DIRECTIONS FOR THIS TASK: Word for word, please restate the lines from the beginning of the data through the line in which "one-dimensional linear interpolations" appears.

### EXTRACTED RECORDS ###

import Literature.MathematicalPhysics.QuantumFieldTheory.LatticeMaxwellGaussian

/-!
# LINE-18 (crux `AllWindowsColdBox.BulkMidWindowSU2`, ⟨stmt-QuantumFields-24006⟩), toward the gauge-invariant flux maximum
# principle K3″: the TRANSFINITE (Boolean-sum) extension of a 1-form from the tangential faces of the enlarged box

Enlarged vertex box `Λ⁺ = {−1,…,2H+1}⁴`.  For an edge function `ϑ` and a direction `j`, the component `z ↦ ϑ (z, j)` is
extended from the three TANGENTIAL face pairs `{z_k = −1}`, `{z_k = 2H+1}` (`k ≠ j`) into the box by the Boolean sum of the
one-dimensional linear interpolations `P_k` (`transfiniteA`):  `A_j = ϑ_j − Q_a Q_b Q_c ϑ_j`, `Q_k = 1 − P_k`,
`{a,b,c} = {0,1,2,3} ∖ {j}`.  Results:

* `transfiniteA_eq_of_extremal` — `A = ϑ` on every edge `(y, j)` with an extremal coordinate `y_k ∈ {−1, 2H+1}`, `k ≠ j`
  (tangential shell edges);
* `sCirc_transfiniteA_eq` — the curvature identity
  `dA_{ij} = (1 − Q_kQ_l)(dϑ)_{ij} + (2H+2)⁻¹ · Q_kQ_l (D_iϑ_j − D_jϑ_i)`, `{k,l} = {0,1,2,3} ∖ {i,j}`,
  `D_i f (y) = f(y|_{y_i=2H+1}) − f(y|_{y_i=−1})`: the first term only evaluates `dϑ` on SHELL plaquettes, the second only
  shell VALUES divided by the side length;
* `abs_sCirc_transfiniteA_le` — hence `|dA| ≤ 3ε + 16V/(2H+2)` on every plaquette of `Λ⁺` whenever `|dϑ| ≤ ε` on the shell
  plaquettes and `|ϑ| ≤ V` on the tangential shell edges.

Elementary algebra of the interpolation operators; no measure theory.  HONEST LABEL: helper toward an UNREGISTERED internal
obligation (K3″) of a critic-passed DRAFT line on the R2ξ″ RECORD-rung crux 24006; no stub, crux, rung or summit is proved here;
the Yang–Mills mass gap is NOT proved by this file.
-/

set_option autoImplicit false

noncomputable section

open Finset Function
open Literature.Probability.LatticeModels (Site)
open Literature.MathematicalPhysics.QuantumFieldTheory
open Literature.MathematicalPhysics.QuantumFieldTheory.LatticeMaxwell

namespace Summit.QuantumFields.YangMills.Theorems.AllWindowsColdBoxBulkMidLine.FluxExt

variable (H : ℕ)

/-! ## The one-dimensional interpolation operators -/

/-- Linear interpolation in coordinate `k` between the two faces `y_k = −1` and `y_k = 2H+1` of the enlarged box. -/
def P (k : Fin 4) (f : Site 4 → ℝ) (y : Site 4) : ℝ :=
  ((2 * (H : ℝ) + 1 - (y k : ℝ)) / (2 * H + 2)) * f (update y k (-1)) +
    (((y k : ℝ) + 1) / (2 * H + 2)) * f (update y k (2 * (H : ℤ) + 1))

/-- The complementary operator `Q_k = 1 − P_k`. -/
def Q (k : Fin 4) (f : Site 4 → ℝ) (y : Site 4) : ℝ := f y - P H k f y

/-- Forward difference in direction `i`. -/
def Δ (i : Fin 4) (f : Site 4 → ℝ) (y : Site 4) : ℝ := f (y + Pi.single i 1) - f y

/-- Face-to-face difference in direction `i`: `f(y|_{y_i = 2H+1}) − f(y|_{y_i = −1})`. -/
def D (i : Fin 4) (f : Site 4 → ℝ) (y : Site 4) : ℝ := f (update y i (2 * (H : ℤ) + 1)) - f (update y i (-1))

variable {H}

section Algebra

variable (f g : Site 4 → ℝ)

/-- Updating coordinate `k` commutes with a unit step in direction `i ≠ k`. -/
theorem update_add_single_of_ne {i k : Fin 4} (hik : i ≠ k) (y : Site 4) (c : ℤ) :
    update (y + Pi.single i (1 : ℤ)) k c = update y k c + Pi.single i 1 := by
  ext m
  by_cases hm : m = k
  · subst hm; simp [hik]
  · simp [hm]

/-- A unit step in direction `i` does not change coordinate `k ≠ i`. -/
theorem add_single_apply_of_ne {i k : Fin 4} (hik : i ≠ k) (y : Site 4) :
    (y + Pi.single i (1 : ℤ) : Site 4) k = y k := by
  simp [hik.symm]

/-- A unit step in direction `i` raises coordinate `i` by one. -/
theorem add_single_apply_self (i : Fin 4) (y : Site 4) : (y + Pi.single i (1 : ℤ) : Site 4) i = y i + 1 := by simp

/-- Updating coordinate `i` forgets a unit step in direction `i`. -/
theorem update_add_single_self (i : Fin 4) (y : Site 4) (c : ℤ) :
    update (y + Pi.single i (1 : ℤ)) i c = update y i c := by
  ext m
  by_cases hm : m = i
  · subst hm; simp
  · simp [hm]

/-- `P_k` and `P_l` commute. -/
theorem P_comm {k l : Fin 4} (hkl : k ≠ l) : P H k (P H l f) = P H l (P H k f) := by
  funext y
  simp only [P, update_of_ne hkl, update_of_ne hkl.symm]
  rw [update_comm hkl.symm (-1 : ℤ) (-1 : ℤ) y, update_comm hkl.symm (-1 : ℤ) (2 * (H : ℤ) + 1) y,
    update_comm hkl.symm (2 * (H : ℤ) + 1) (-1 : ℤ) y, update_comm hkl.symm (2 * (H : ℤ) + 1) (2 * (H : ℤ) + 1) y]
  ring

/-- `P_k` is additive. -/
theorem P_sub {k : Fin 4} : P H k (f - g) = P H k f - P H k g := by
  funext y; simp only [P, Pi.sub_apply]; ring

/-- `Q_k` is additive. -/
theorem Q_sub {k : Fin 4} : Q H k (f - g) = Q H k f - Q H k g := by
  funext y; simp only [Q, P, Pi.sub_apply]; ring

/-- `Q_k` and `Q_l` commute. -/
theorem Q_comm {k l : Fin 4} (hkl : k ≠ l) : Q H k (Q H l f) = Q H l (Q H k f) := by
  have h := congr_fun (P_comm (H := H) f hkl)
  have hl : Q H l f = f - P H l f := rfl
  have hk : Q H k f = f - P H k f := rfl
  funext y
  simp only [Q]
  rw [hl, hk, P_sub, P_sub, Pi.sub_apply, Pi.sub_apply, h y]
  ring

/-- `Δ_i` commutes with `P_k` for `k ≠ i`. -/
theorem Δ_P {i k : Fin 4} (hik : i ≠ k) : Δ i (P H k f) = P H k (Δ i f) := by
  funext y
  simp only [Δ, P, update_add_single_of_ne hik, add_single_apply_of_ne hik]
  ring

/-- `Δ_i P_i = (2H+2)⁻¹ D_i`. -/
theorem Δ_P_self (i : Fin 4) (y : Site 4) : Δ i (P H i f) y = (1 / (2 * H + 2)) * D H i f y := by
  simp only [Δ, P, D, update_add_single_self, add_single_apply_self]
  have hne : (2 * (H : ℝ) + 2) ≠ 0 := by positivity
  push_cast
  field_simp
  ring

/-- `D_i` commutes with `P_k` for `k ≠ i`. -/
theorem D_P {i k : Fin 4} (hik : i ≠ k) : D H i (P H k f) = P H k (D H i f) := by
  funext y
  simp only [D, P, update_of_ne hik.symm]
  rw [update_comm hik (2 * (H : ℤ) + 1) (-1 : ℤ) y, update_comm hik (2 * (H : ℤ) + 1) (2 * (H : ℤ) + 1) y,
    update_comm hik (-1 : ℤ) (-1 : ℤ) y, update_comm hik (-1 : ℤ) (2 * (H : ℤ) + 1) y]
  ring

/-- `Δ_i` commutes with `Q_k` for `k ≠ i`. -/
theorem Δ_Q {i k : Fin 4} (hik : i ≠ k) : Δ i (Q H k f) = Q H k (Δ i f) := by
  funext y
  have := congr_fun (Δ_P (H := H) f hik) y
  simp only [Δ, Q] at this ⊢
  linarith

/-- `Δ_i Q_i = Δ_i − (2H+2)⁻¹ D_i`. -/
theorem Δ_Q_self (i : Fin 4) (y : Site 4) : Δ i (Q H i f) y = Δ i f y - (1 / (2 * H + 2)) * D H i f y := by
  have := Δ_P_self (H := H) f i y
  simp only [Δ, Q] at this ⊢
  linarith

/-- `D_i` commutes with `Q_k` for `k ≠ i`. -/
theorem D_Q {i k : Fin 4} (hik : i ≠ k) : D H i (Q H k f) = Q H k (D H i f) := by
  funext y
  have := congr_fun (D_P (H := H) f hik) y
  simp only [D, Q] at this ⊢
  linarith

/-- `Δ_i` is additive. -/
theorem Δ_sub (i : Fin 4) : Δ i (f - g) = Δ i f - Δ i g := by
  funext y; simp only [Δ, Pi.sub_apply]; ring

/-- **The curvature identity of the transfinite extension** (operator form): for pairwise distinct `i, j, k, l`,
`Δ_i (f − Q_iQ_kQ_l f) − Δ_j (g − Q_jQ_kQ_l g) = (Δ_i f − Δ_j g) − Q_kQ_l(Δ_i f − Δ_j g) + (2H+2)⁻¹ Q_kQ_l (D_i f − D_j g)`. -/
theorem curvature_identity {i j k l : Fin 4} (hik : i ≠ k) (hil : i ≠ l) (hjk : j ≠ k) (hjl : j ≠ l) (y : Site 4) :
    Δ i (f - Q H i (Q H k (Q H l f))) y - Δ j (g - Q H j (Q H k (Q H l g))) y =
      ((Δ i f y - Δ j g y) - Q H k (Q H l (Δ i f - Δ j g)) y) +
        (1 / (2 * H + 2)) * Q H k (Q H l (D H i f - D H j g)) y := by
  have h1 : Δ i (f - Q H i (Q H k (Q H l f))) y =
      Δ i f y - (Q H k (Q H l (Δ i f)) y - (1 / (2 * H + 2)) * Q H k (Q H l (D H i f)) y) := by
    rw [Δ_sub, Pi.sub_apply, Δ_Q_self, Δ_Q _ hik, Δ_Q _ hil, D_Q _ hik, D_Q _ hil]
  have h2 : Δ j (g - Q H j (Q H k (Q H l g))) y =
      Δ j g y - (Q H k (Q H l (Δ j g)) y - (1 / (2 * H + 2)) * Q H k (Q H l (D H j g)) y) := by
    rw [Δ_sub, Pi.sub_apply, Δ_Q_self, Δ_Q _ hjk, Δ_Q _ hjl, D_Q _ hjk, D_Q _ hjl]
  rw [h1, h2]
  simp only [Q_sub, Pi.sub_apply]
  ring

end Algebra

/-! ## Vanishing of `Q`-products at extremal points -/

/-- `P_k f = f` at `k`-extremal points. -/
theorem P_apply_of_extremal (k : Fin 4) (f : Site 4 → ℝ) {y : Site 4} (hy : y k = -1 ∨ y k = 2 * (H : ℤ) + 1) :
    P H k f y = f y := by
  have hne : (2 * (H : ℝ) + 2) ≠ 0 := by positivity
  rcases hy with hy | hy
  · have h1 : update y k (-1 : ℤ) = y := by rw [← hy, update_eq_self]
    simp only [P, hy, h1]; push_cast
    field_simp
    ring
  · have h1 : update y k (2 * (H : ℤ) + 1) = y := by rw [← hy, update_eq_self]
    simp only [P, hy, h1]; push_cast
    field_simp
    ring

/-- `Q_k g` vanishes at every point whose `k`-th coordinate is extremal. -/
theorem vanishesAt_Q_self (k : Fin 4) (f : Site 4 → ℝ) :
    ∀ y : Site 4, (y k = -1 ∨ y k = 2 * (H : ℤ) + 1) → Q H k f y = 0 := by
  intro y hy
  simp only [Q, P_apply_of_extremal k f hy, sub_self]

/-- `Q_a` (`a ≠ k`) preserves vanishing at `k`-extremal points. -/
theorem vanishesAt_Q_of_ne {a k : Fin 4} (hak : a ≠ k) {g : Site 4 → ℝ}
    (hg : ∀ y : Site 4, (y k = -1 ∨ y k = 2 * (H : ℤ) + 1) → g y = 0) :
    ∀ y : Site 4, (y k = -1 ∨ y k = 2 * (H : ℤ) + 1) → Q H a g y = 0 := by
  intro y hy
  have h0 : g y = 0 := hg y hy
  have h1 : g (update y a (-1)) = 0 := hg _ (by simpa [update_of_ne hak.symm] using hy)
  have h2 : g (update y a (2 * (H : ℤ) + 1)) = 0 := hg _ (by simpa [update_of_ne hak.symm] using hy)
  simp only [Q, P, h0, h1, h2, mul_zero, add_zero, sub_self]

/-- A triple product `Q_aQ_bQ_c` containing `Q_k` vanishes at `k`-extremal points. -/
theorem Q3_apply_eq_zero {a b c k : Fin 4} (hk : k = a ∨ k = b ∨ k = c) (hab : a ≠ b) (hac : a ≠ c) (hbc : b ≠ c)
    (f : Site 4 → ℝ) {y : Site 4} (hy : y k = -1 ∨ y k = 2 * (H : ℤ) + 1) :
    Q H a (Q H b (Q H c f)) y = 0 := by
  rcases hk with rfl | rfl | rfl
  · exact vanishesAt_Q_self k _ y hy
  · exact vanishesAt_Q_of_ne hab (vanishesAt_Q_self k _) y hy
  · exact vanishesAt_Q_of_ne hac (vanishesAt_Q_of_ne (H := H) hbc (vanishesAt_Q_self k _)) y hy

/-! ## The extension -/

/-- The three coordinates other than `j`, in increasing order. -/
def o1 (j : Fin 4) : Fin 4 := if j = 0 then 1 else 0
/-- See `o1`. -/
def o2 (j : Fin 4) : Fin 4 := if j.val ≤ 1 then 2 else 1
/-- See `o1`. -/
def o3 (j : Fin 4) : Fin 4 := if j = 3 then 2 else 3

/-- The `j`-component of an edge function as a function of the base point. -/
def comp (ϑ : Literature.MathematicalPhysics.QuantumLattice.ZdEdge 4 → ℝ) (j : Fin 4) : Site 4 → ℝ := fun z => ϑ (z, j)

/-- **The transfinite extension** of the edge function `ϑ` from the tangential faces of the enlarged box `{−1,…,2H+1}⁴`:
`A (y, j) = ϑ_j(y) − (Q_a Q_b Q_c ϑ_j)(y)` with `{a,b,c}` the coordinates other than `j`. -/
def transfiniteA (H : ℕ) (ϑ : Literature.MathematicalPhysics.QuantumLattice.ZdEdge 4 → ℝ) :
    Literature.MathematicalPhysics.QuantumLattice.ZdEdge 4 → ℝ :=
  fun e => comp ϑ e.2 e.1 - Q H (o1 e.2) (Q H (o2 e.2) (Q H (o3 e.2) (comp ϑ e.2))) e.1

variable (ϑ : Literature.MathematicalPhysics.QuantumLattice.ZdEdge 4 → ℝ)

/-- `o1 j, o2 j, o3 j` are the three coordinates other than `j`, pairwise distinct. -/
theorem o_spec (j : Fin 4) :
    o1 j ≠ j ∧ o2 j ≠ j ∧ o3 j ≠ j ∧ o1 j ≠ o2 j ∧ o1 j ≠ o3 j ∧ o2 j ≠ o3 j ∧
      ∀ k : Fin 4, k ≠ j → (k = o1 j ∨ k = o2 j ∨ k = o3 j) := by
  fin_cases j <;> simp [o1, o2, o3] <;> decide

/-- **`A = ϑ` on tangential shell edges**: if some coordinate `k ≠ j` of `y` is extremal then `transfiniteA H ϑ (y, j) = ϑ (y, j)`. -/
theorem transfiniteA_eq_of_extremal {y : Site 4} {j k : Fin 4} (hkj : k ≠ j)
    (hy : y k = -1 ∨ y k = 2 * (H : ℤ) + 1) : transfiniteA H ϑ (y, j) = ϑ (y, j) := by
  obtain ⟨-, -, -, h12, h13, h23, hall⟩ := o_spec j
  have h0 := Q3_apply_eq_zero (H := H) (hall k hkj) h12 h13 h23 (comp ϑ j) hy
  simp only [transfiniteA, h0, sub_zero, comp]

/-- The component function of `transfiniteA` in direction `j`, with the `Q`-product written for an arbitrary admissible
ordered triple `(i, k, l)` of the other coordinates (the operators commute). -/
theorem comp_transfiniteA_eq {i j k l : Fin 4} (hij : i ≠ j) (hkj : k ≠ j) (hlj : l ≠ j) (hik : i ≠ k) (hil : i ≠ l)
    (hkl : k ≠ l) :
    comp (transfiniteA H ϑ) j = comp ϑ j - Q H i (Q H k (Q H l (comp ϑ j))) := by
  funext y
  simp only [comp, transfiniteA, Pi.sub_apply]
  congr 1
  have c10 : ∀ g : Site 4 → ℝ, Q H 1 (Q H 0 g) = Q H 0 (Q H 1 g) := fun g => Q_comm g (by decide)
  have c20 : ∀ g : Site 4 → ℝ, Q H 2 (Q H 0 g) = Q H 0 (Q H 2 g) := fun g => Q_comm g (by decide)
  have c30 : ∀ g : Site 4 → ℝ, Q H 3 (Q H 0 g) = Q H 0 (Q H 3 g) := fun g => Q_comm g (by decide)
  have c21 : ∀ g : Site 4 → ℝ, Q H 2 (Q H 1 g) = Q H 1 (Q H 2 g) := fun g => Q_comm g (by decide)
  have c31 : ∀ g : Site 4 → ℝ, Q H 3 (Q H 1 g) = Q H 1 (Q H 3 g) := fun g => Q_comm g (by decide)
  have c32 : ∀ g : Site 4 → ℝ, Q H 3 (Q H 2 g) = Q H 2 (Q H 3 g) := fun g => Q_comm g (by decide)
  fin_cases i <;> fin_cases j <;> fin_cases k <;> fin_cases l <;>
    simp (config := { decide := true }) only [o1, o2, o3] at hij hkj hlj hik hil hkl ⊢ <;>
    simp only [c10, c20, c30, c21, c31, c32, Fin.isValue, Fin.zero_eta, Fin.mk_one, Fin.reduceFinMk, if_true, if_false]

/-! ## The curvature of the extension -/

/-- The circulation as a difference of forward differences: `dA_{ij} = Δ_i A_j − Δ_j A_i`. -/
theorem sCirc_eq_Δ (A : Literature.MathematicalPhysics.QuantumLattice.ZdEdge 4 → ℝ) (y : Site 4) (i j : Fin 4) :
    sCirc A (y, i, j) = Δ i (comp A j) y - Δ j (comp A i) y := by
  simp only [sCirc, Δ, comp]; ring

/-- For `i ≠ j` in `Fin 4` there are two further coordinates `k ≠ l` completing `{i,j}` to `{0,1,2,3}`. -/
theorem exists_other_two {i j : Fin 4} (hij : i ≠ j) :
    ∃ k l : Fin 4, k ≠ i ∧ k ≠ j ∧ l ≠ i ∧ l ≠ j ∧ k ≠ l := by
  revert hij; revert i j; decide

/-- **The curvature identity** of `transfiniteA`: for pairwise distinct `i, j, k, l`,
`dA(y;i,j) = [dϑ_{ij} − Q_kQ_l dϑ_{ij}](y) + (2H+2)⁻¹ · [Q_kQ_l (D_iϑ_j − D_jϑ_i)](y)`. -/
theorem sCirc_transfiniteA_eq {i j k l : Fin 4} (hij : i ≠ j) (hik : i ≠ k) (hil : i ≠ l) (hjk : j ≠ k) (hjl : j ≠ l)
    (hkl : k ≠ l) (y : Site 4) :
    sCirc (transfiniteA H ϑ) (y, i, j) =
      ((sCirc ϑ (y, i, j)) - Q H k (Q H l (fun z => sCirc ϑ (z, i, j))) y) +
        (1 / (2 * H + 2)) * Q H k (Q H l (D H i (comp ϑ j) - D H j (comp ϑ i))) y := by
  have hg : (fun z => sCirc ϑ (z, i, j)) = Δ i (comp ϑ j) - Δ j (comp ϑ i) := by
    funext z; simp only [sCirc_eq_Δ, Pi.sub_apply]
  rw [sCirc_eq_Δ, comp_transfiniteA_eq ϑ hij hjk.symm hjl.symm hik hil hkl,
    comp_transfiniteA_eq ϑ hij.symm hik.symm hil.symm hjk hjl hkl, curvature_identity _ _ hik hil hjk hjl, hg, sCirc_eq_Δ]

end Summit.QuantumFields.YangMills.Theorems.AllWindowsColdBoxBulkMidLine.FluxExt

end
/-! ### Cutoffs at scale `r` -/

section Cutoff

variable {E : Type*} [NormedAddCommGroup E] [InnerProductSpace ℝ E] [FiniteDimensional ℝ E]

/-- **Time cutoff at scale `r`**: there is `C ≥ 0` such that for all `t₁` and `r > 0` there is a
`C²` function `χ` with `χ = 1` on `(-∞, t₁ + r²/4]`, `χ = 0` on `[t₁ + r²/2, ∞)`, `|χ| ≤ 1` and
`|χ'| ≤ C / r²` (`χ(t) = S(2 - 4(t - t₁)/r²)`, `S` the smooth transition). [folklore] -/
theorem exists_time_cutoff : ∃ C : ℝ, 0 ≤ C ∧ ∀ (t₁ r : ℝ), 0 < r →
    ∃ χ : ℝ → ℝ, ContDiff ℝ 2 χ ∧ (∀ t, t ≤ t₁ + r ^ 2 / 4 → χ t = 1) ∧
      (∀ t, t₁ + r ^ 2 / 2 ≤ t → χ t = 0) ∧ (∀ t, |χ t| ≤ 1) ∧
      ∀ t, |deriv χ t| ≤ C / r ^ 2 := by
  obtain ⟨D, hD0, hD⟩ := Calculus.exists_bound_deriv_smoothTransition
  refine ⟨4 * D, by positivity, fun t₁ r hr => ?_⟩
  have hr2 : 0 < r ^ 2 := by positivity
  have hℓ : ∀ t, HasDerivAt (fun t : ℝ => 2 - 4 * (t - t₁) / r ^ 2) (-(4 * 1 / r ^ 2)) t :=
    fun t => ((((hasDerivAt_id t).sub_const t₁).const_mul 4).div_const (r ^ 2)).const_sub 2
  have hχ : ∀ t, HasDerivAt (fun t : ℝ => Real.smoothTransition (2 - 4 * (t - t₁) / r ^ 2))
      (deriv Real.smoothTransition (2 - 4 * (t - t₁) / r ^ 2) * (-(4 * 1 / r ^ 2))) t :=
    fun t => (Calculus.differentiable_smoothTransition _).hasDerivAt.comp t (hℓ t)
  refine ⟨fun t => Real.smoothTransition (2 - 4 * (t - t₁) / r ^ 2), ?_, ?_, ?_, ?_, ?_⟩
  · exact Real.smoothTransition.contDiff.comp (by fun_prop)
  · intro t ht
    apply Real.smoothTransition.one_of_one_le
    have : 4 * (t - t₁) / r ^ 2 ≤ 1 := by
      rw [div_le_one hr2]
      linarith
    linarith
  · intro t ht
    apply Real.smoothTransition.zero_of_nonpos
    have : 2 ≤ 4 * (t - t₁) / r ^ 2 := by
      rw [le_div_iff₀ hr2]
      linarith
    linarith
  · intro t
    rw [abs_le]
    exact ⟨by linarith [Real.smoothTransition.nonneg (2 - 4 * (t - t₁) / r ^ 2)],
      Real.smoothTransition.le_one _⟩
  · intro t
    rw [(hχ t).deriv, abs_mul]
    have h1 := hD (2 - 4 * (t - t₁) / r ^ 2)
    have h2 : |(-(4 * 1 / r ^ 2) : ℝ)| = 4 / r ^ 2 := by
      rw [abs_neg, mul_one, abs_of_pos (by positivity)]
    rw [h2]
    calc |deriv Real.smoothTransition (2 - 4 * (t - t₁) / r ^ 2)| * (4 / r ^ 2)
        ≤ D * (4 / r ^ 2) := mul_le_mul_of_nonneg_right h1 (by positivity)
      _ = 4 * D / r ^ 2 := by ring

###

RESPONSE FOR THIS EXERCISE:
import Literature.MathematicalPhysics.QuantumFieldTheory.LatticeMaxwellGaussian

/-!
# LINE-18 (crux `AllWindowsColdBox.BulkMidWindowSU2`, ⟨stmt-QuantumFields-24006⟩), toward the gauge-invariant flux maximum
# principle K3″: the TRANSFINITE (Boolean-sum) extension of a 1-form from the tangential faces of the enlarged box

Enlarged vertex box `Λ⁺ = {−1,…,2H+1}⁴`.  For an edge function `ϑ` and a direction `j`, the component `z ↦ ϑ (z, j)` is
extended from the three TANGENTIAL face pairs `{z_k = −1}`, `{z_k = 2H+1}` (`k ≠ j`) into the box by the Boolean sum of the
one-dimensional linear interpolations `P_k` (`transfiniteA`):  `A_j = ϑ_j − Q_a Q_b Q_c ϑ_j`, `Q_k = 1 − P_k`,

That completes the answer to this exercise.